Рабби Мэтью повторяет эфиопскую легенду о царице Савской, которая, как доказывает это свидетельство, была значительной фигурой и для черных евреев. И все-таки получается двойственная картина. То, что объединяет оба «образа» царицы Савской — это ее функция символа пробуждающегося сознания черной идентичности. Этому сознанию было трудно развиваться и утверждаться, еще труднее оказалось избежать черного расизма. Но самым трудным оказалось распознать в фигуре черной царицы освобождение и человечность. Могло ли это произойти? Могли ли вообще гармонически соединиться политическое освобождение и неагрессивная человечность?

Воистину нам преподнесен дар — единственный в своем роде документе о царице Савской, который соединяет то, что кажется несоединимым. Речь идет о коллаже чернокожего художника Ромаре Бирдена. Вряд ли эта картина возникла случайно, потому что художник долгое время жил в Гарлеме и встречал там разных представителей «Гарлемского Ренессанса» (культурного движения), которые искали себе подобных в культурных негритянских кругах. Ромаре Бирден, вне всяких сомнений, один из самых крупных черных художников современности, наблюдал в Гарлеме все разновидности выражения «черного» сознания.

Страстно увлеченный негритянской темой, он принадлежит к художникам, которые не избежали влияния развитого искусства «белых». Пусть даже если он время от времени сводит свою палитру к черному и белому, выражая этим расовый конфликт, в конечном итоге он трансформирует сюрреалистические видения в мир жизни и чувств чернокожих. С 1967 г. его композиции приобретают все больше красочности, и в 1970 г. он рисует великолепную «Царицу Савскую».

Черная царица с осанкой статуи в профиль сидит на троне, похожая на египетскую фараоншу. Лицо и тело черные, фон образуют большие цветные поверхности. Ее царский скипетр, скорее, похожий на волшебную палочку, поднят в игривом движении перед задним планом картины, который кажется одновременно открытым и замкнутым. Что она вызывает колдовством? Кого она хочет выманить?
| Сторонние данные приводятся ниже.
import Summits.HubbardSuperconductivity.HubbardSuperconductivity.Theorems.AnisotropyChordTransferFibre3FinXDEvalW

/-!
# Route `AnisotropyChord` / H0 rotor rung: FIN per-`L` SIDE-CONDITION cell facts, `L = 21` (GM₃ cells 86–87)

Kernel facts `sdCellAnyZ 21 (49/50) 20 la lb (c, bn, aD) = true` (regime clause `mHole ≥ 0 ∧ facMI·η·(aD + b/(2+cos θ)) < c` on the cell, or vacuity), g5's `xbEval` objects, `decide +kernel`.
Prover seat `hubbard-h0-rotor-p3` g7; helper for piece A = stmt-HubbardSuperconductivity-23918 of rung 19089 (`--supports`, helper class).
WHAT THIS IS NOT: nothing here proves superconductivity in the Hubbard model (rotor TARGET as worded stays FALSE, g15 verdict); kernel facts /
assembly for ONE conditional reduction at one `L`.
-/

set_option linter.dupNamespace false
set_option autoImplicit false

namespace Summit.HubbardSuperconductivity.HubbardSuperconductivity.Theorems.AnisotropyChord.Transfer.Fibre3

namespace FinXD

/-- side-condition cell `[1018625741925969, 1044091385474119]` of `L = 21` (`cert`). [folklore] -/
theorem sd21_86 : sdCellAnyZ 21 (49/50 : ℚ) 20 1018625741925969 1044091385474119 ((11/20 : ℚ), (14 : ℕ), (2/25 : ℚ)) = true := by (rw [← sdCellAnyZW_eq]; decide +kernel)

/-- side-condition cell `[1044091385474119, 1070193670110972]` of `L = 21` (`cert`). [folklore] -/
theorem sd21_87 : sdCellAnyZ 21 (49/50 : ℚ) 20 1044091385474119 1070193670110972 ((11/20 : ℚ), (14 : ℕ), (2/25 : ℚ)) = true := by (rw [← sdCellAnyZW_eq]; decide +kernel)

end FinXD

end Summit.HubbardSuperconductivity.HubbardSuperconductivity.Theorems.AnisotropyChord.Transfer.Fibre3
import Mathlib.Analysis.Normed.Algebra.MatrixExponential
import Mathlib.Analysis.SpecialFunctions.Exponential
import Mathlib.Analysis.SpecialFunctions.Complex.Circle
import Mathlib.Analysis.ODE.Gronwall
import Mathlib.Analysis.Calculus.MeanValue
import Mathlib.RingTheory.Idempotents
import Literature.MathematicalPhysics.QuantumLattice.LieTrotter
import HarnessLib

/-!
# First-order averaging for matrix exponentials with a fast real-diagonalizable phase

Let `P₁, …, P_r` be complete orthogonal idempotent `m × m` complex matrices
(`CompleteOrthogonalIdempotents`), `λ₁, …, λ_r` pairwise distinct reals,
`K = Σₐ λₐ Pₐ` (a diagonalizable matrix with real spectrum and spectral projections `Pₐ`) and
`E` any matrix. Writing `E_d = Σₐ Pₐ E Pₐ` for the block-diagonal part of `E` (which commutes
with `K`), we prove the **averaging estimate**

  `‖exp(-inK + E) - exp(-inK) exp(E_d)‖ ≤ C / n`,  `n > 0`,

with an explicit constant `C = averagingBound r B_P B_E δ` depending only on the number `r` of
projections, bounds `B_P ≥ ‖Pₐ‖`, `B_E ≥ ‖E‖` and the minimal gap `δ ≤ min_{a ≠ b} |λₐ - λ_b|`
(so that it is locally uniform when `Pₐ, λₐ, E` depend continuously on a parameter), together
with the spectral formula `exp(Σ cₐPₐ) = Σₐ e^{cₐ} Pₐ`. In particular
`exp(-inK + E) Pₐ = e^{-inλₐ}(exp(E_d) Pₐ + O(1/n))`: to first order, the fast phase
`exp(-inK)` averages the perturbation `E` to its block-diagonal part (the elementary
finite-dimensional "interaction picture" computation; the off-diagonal blocks `Pₐ E P_b`,
`a ≠ b`, oscillate with frequency `n(λₐ - λ_b)` and contribute `O(1/n)`). Replacing `E` by
`-E` gives the form `exp(-inK - E)`.

This is the matrix-analysis input by which a zeroth-order term is removed in Rauch's linear
step [Rauch1986, Proof of Theorem p. 483, last sentence]: Rauch's multiplier at the single time
`T` is `M(ξ) = exp(-TA₀⁻¹(2πiΣξ_lA_l + B₁))`, and its dilates `M(nξ) = exp(-inK(ξ) - E)`
(`K(ξ) = 2πTA₀⁻¹Σξ_lA_l`, `E = TA₀⁻¹B₁`) are `Lᵖ` multipliers uniformly in `n`
[BrennerThomeeWahlbin1975, Ch. 1 Thm 2.8]; the estimate reduces the asymptotics of `M(nξ)`
near a point of smooth spectral decomposition of `K(ξ)` to the case `E = 0` of
[BrennerThomeeWahlbin1975, Ch. 5 §1, proof of Lemma 1.1] (`χ exp(inλ) v = χ exp(nP̂) v`),
whereas Brenner's own treatment of lower-order terms [Brenner1973, Lemma 5.2 p. 97] lets
`t → 0` and needs the multiplier bound uniformly in `0 < t ≤ T`.

## The proof

Matrices carry the `ℓ^∞` operator norm (`open scoped Matrix.Norms.Operator`). Abstract
version (`norm_exp_add_add_sub_exp_add_le`): for `A, E_d, E_off, Θ` with `[A, E_d] = 0` and
`ΘA - AΘ = E_off`, put `X(t) = exp(t(A + E_d + E_off))`, `Y(t) = exp(t(A + E_d))`,
`U(t) = Y(-t)X(t)`, `Ω(t) = Y(-t)ΘY(t)`. Then `U' = Y(-t)E_off X`,
`Ω' = Y(-t)(E_off + [Θ, E_d])Y(t)`, and `Z = (1 - Ω)U` has
`Z' = -Y(-t)[Θ, E_d]X - ΩY(-t)E_off X = O(‖Θ‖)`; Gronwall bounds `U` on `[0, 1]`, the mean
value inequality bounds `Z(1) - Z(0)`, and `X(1) - Y(1) = Y(1)(U(1) - 1)` with
`U(1) - 1 = (Z(1) - Z(0)) - Θ + Ω(1)U(1) = O(‖Θ‖)`. For `A = -inK` one takes
`Θ = Σ_{a ≠ b} (in(λₐ - λ_b))⁻¹ Pₐ E P_b = O(1/n)`, which solves `ΘA - AΘ = E_off`.

## Contents

* `idempotentsRingHom`, `exp_sum_smul_idempotents` (`exp(Σ cₐPₐ) = Σ e^{cₐ}Pₐ`),
  `norm_exp_sum_smul_idempotents_le`;
* `norm_exp_le_exp_norm` (`‖exp x‖ ≤ e^{‖x‖}`, from the tree's
  `Literature.MathematicalPhysics.QuantumLattice.norm_exp_le`);
* `norm_exp_add_add_sub_exp_add_le` (abstract averaging estimate);
* `idemBlockDiag`, `averagingCorrector`, `averagingCorrector_commutator`, `averagingBound`,
  `norm_exp_phase_add_sub_le` (the estimate for `exp(-inK + E)`) and
  `norm_exp_phase_add_mul_idem_sub_le` (the same multiplied by a projection `Pₐ`).

## References

* [Rauch1986] J. Rauch, Comm. Math. Phys. 106 (1986) 481–484, Proof of Theorem p. 483.
* [BrennerThomeeWahlbin1975] P. Brenner, V. Thomée, L. B. Wahlbin, LNM 434 (1975), Ch. 1
  Thm 2.8; Ch. 5 §1 Lemma 1.1 (proof).
* [Brenner1973] P. Brenner, Ark. Mat. 11 (1973) 75–101, Lemma 5.2 p. 97.
-/

noncomputable section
Игривая веселость волшебного символа власти контрастирует с монументальной телесностью царицы в той же степени, что и живописно-богемная шляпка, яркое одеяние и накинутый на плечи шарф. Узор юбки состоит из мексиканских орнаментов и западноафриканских мотивов. За ней в полупрофиль сидит служанка, но в отличие от четкой материальности и радостной живописности царицы, контуры ее тела расплывчаты. Орнаменты теряют четкость в неопределенных, бесформенных, неразборчивых знаках, нанесенных детским почерком. Только рука крепко держится за царицу. Странное напряжение пронизывает картину: величественно восседающая на троне царица, одетая в жизнерадостные тона, весело играющая своим царским скипетром, и ее служанка, нерешительная и беспомощная. Грандиозная картина, в которой непревзойденно выражается прошлое и будущее чернокожих, их самосознание и неуверенность, их притязания на власть и игровое осуществление власти, противоречивый шифр становления их самосознания.

Ромаре Бирден многозначительно назвал свою картину «Sheba», игра слов, в которой связано английское «она» и древнееврейское «приходить». Как когда-то царица Савская пришла к Соломону, так и сегодня она вошла в историю освободительного движения чернокожих. Или только еще придет? Или из ее тысячелетней истории, из бесконечного чередования иконизации и демонизации возникнет новая история?

Царица Савская. Иллюстрация к роману Г. Флобера «Искушение святого Антония» Литография Одилона Редона. 1888 г.